*Instructions to follow*. For each entry in the listing, produce an exact copy.

*Available data*.
import Summits.ValiantsHypothesis.ValiantsHypothesis.Theorems.BarrierLeverPartitionMinorsHitByVPHiddenStatesBallCutCertKit

/-!
# Route BarrierLever — item `PartitionMinorsHitByVP` (stmt-ValiantsHypothesis-19717), line `hidden-states`:
# ★ THIRD-SHELL CORES OF SUPPORT 9 (first half, a–h) ARE SERVED — 8 computational certificates (`Lean.ofReduceBool`), every `h`

Helper file (`--supports stmt-ValiantsHypothesis-19717`, `--computational`; cell valiant-natproofs, 𝒟-side door (c), registered line
`Cruxes/PartitionMinorsHitByVP/Lines/hidden_states.lean` v10; prover seat val-np-p6 gen 22; planner SUGGESTION of record STATUS l.1903).
Closes NO item.  NO matrix data: each core is `A, C` (the class), then `certTable` (canonical `|B_3(n)| × |B_3(n)|` matrix modulo
`65521` at the formulaic table `stdTable 7 n`), `packedLUP` (in-Lean packed pivoted LU, unverified) and ONE `native_decide` running the
VERIFIED checkers `packCheckP` / `lupPermCheck` of `…ChowBenchmarkPairsBlockPeelCertPack` (val-np-p4 g30); the kernel part is
`BallCut.exists_table_of_packCert[_map]` (`…BallCutCertKit`, val-np-p6 g22): rigidity ⇒ the standard-form matrix is `±` the canonical
integer matrix, nonsingular because its reduction mod `p` is.

THE POINT (memo HOME/val-np-p6/g21/MEMO-valnp6-g21.md §4a; chart kit j328511 of ALL totally unbalanced 3-swap classes at `t = 3`:
24 231 classes, 24 170 path-certified, 61 CORES).  val-np-p6 g21 made the 23 cores of support `≤ 8` kernel theorems (`…ThirdShellCore36a`
… `…ThirdShellCore38n`, explicit adjugates / column splits); the 38 cores of support `9 … 15` (`130²` … `576²`) were numerical only.
This file: the cores of support 9 (first half, a–h) —
* `core39a`: `A = [[6, 7, 8], [1, 2, 8], [0, 2, 7]]`, `C = [[3, 4, 5, 8], [3, 4, 5, 7], [2, 3, 4, 5]]` (`r = |B_3(9)|`);
* `core39b`: `A = [[6, 7, 8], [1, 7, 8], [1, 6, 8]]`, `C = [[2, 3, 4, 5], [0, 4, 5, 8], [0, 2, 3, 8]]` (`r = |B_3(9)|`);
* `core39c`: `A = [[6, 7, 8], [2, 3, 5], [1, 3, 4]]`, `C = [[4, 5, 7, 8], [4, 5, 6, 8], [0, 3, 6, 7]]` (`r = |B_3(9)|`);
* `core39d`: `A = [[6, 7, 8], [2, 7, 8], [0, 7, 8]]`, `C = [[3, 4, 5, 8], [1, 4, 5, 7], [1, 3, 4, 5]]` (`r = |B_3(9)|`);
* `core39e`: `A = [[6, 7, 8], [2, 7, 8], [0, 7, 8]]`, `C = [[3, 4, 5, 8], [1, 4, 5, 7], [1, 3, 7, 8]]` (`r = |B_3(9)|`);
* `core39f`: `A = [[6, 7, 8], [2, 7, 8], [0, 7, 8]]`, `C = [[3, 4, 5, 8], [1, 4, 5, 8], [1, 3, 4, 5]]` (`r = |B_3(9)|`);
* `core39g`: `A = [[6, 7, 8], [2, 7, 8], [0, 7, 8]]`, `C = [[3, 4, 5, 8], [1, 4, 5, 8], [1, 3, 5, 7]]` (`r = |B_3(9)|`);
* `core39h`: `A = [[6, 7, 8], [2, 7, 8], [1, 7, 8]]`, `C = [[3, 4, 5, 8], [3, 4, 5, 7], [0, 3, 4, 5]]` (`r = |B_3(9)|`);
With its siblings (`…ThirdShellCores39A/39B/310/311/312/313315`) ALL 61 cores of the `t = 3` chart are theorems (kernel or computational
lane), so by `exists_table_threeSwap_of_unbalanced` (`…BallCutThirdShellReduction`) `S₃` at `t = 3` holds for every `h` modulo the
24 170 lab path certificates (each of which this kit would certify the same way).

RANGE BOOKKEEPING: computational lane (`Lean.ofReduceBool` via `native_decide`, one per core); the kernel-only range of the column is
unchanged (cores of support `≤ 8`).  HONEST LABEL: classes of the conjecture column; 19717 stays OPEN; nothing on crux 14610 or VP ≠ VNP.
-/

set_option linter.dupNamespace false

*Response box*.
import Summits.ValiantsHypothesis.ValiantsHypothesis.Theorems.BarrierLeverPartitionMinorsHitByVPHiddenStatesBallCutCertKit

/-!
# Route BarrierLever — item `PartitionMinorsHitByVP` (stmt-ValiantsHypothesis-19717), line `hidden-states`:
# ★ THIRD-SHELL CORES OF SUPPORT 9 (first half, a–h) ARE SERVED — 8 computational certificates (`Lean.ofReduceBool`), every `h`

Helper file (`--supports stmt-ValiantsHypothesis-19717`, `--computational`; cell valiant-natproofs, 𝒟-side door (c), registered line
`Cruxes/PartitionMinorsHitByVP/Lines/hidden_states.lean` v10; prover seat val-np-p6 gen 22; planner SUGGESTION of record STATUS l.1903).
Closes NO item.  NO matrix data: each core is `A, C` (the class), then `certTable` (canonical `|B_3(n)| × |B_3(n)|` matrix modulo
`65521` at the formulaic table `stdTable 7 n`), `packedLUP` (in-Lean packed pivoted LU, unverified) and ONE `native_decide` running the
VERIFIED checkers `packCheckP` / `lupPermCheck` of `…ChowBenchmarkPairsBlockPeelCertPack` (val-np-p4 g30); the kernel part is
`BallCut.exists_table_of_packCert[_map]` (`…BallCutCertKit`, val-np-p6 g22): rigidity ⇒ the standard-form matrix is `±` the canonical
integer matrix, nonsingular because its reduction mod `p` is.

THE POINT (memo HOME/val-np-p6/g21/MEMO-valnp6-g21.md §4a; chart kit j328511 of ALL totally unbalanced 3-swap classes at `t = 3`:
24 231 classes, 24 170 path-certified, 61 CORES).  val-np-p6 g21 made the 23 cores of support `≤ 8` kernel theorems (`…ThirdShellCore36a`
… `…ThirdShellCore38n`, explicit adjugates / column splits); the 38 cores of support `9 … 15` (`130²` … `576²`) were numerical only.
This file: the cores of support 9 (first half, a–h) —
* `core39a`: `A = [[6, 7, 8], [1, 2, 8], [0, 2, 7]]`, `C = [[3, 4, 5, 8], [3, 4, 5, 7], [2, 3, 4, 5]]` (`r = |B_3(9)|`);
* `core39b`: `A = [[6, 7, 8], [1, 7, 8], [1, 6, 8]]`, `C = [[2, 3, 4, 5], [0, 4, 5, 8], [0, 2, 3, 8]]` (`r = |B_3(9)|`);
* `core39c`: `A = [[6, 7, 8], [2, 3, 5], [1, 3, 4]]`, `C = [[4, 5, 7, 8], [4, 5, 6, 8], [0, 3, 6, 7]]` (`r = |B_3(9)|`);
* `core39d`: `A = [[6, 7, 8], [2, 7, 8], [0, 7, 8]]`, `C = [[3, 4, 5, 8], [1, 4, 5, 7], [1, 3, 4, 5]]` (`r = |B_3(9)|`);
* `core39e`: `A = [[6, 7, 8], [2, 7, 8], [0, 7, 8]]`, `C = [[3, 4, 5, 8], [1, 4, 5, 7], [1, 3, 7, 8]]` (`r = |B_3(9)|`);
* `core39f`: `A = [[6, 7, 8], [2, 7, 8], [0, 7, 8]]`, `C = [[3, 4, 5, 8], [1, 4, 5, 8], [1, 3, 4, 5]]` (`r = |B_3(9)|`);
* `core39g`: `A = [[6, 7, 8], [2, 7, 8], [0, 7, 8]]`, `C = [[3, 4, 5, 8], [1, 4, 5, 8], [1, 3, 5, 7]]` (`r = |B_3(9)|`);
* `core39h`: `A = [[6, 7, 8], [2, 7, 8], [1, 7, 8]]`, `C = [[3, 4, 5, 8], [3, 4, 5, 7], [0, 3, 4, 5]]` (`r = |B_3(9)|`);
With its siblings (`…ThirdShellCores39A/39B/310/311/312/313315`) ALL 61 cores of the `t = 3` chart are theorems (kernel or computational
lane), so by `exists_table_threeSwap_of_unbalanced` (`…BallCutThirdShellReduction`) `S₃` at `t = 3` holds for every `h` modulo the
24 170 lab path certificates (each of which this kit would certify the same way).

RANGE BOOKKEEPING: computational lane (`Lean.ofReduceBool` via `native_decide`, one per core); the kernel-only range of the column is
unchanged (cores of support `≤ 8`).  HONEST LABEL: classes of the conjecture column; 19717 stays OPEN; nothing on crux 14610 or VP ≠ VNP.
-/

set_option linter.dupNamespace false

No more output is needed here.